Yes that's true and it's also the right thing to do. Suppose you photograph (with a mirror ball) walls and a ceiling and the ceiling is RGB(240, 240, 240) and twice the luminance of the walls. Do you think the walls are RGB(120, 120, 120) in the photo? Because they won't be. In the photo, which is sRGB corrected, those half-bright walls will be RGB(175, 175, 175). In sRGB color space, 175 is half of 240. If you use that for lighting, the amount of light from the walls will be stronger than it is supposed to be, and your IBL will have incorrect ratios of lighting from above versus from the sides. If you anti-GC that image, the ceiling will become 223 and the walls become 111. This is why IBL lighting seems to lack contrast. The ratio of 240/175 is only 1.37, but the lighting ratio is supposed to be 2. That's a huge difference. Huge.
Similarly, if we were looking at a wall color where the amount of red is 240 and the green and blue is 175, that represents a saturation ratio of 2 in linear color space, but converted to sRGB the ratio is only 1.37. That means the light from that area is not as red as it should be, because you're using an sRGB value as if it were a linear value, and that means the luminance is wrong and the hue is wrong and the saturation is wrong.
Perhaps you're not aware how lighting works. Given any point on a surface, a loop is performed. For each light, the loop calculates an effective RGB value for that light source, regardless of whether it is IBL or spotlight or infinite or point. Each of those uses a different technique for finding that value, but it's a simple lookup and a little math. Based on angles, the color you entered (or came from the photo in an IBL) and the intensity multiplier, this value for illumination is arrived at by linear multiplication of several factors. In the case of an infinite light, one of the factors is the cosine of the angle between the normal and the light vector. At 0 degrees (straight into the surface) a light will deliver its full intensity. At all other angles, the fraction will be less than 1. At 60 degrees it is exactly half. In any case, if we let that value be called L, then the calculated linear diffuse color of the surface is Diffuse_Color * Diffuse_Value * L. I'll shorten that to C for Diffuse_Color and V for Diffuse_Value, so the product is C * V * L.

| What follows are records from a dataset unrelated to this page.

/-- ★★ **THE SAME AT EVERY COARSE SITE**, for a field block-axial on every block with plaquettes `≤ p` on every box (the tower's global letters).
[cite: Balaban1985Averaging, (110) p.34, Prop. 4 (134)-(135) pp.38-39; Balaban1987RG1, (0.3) p.252] -/
theorem norm_holT_stair_dbar_sub_one_le_global (hj2 : j + 2 ≤ P.m + P.K) (C : Pt P.d → Fin P.d → 𝔸ˣ) (hCU : ∀ x μ, C x μ ∈ U1 𝔸) (D : GaugeField P j 𝔸ˣ)
    {p ρ : ℝ} (hp : 0 ≤ p) (hρ : 0 ≤ ρ)
    (hP : ∀ lo hi : Pt P.d, PlaqSmall C lo hi p)
    (hblk : ∀ (w : Pt P.d) (r : Fin P.d → Fin P.L), axialFn C ((P.L : ℤ) • w) ((P.L : ℤ) • w + boxVec P.L r) = 1)
    (hH : ∀ (x : Pt P.d) (μ : Fin P.d), ‖(((D ⟨coverAt P j x, μ⟩)⁻¹ * C x μ : 𝔸ˣ) : 𝔸) - 1‖ ≤ ρ)
    (hδw : ((P.d * (P.L - 1) : ℕ) : ℝ) * p ≤ 1 / 200) (hρw : ρ ≤ 1 / 200)
    (hℓw : 4 * (((P.d + 2) * P.L : ℕ) : ℝ) * (((P.d * (P.L - 1) : ℕ) : ℝ) * p + 102 / 100 * ρ) ≤ 1)
    (y : Site P (j + 1)) (i : Idx P) :
    ‖((holT D (emb y) (stairWord i.2.1 (off i.1)) : 𝔸ˣ) : 𝔸) - 1‖ ≤ 4 * (((P.d + 2) * P.L : ℕ) : ℝ) * (((P.d * (P.L - 1) : ℕ) : ℝ) * p + 102 / 100 * ρ) := by
  obtain ⟨w, rfl⟩ := exists_coverAt_eq y
  exact norm_holT_stair_dbar_sub_one_le hj2 C hCU D w hp hρ (hP _ _) (hblk w) hH hδw hρw hℓw i

end Stairs

/-! ## §4 ★★★ The member level: row (F-h) of (B-al-4)₃ from the per-level comb∕double-bar defect row -/

section Member

open Literature.MathematicalPhysics.QuantumFieldTheory.Balaban1983to89.T3ContinuumYM3Torus
open B7Prop1Explicit renaming Site → LSite
open B7Prop2Explicit (avgIter C0 c2')
open B7Prop2SpecialUnitary (specialUnitaryUnits)
open B8Ineq132 (InAk)
open B8Eq119TwistedAxial (InAx)
open B10Eq27TorusAxialLog (pull unitsField toUField)
open Summit.QuantumFields.YangMills.Theorems.Prop7AxialReprPrint (pull_toUField_mem pdev_pull_lt)
open HalvingCombTorusTower (avgIter_mem_U1 plaqSmall_avgIter_level p_level_le hblk_of_inAx)

variable (F : T3Family) {n K : ℕ}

Now think about what happens if you're doing that multiplication, but L is an sRGB value, not a linear value. You're multiplying apples and oranges now. Gamma correcting that will result in the product of those things raised to the 1/2.2 power.
(C * V * L ) ^ (1/2.2)
re-arranging we get:
(C * V) ^ (1/2.2) * (L ^ (1/2.2)).
But remember that L is already gamma corrected, which means you're gamma correcting L without first having anti-gamma corrected it. This results in double gamma correction. The net effect is too much light, undersaturated, and with the wrong hue.
Quote - which means you're anti-correcting the light to be darker, then applying anti-correction to the surface input to make it darker, then correcting the surface to make it lighter.
Sorry but that is the math. It's a simple result of this rule for exponentation.
(AB)^P = (A^P) * (B^P)
The power of a product is the product of the powers.
This means that if you're going to gamma correct a product, you have to anti-gamma correct each factor in that product.
Quote - i mean, you could try to do something with then correcting the light's color, but then you're back making the color wrong. so you'd have to do something wacky with the lights to correct the color but keep the luminance.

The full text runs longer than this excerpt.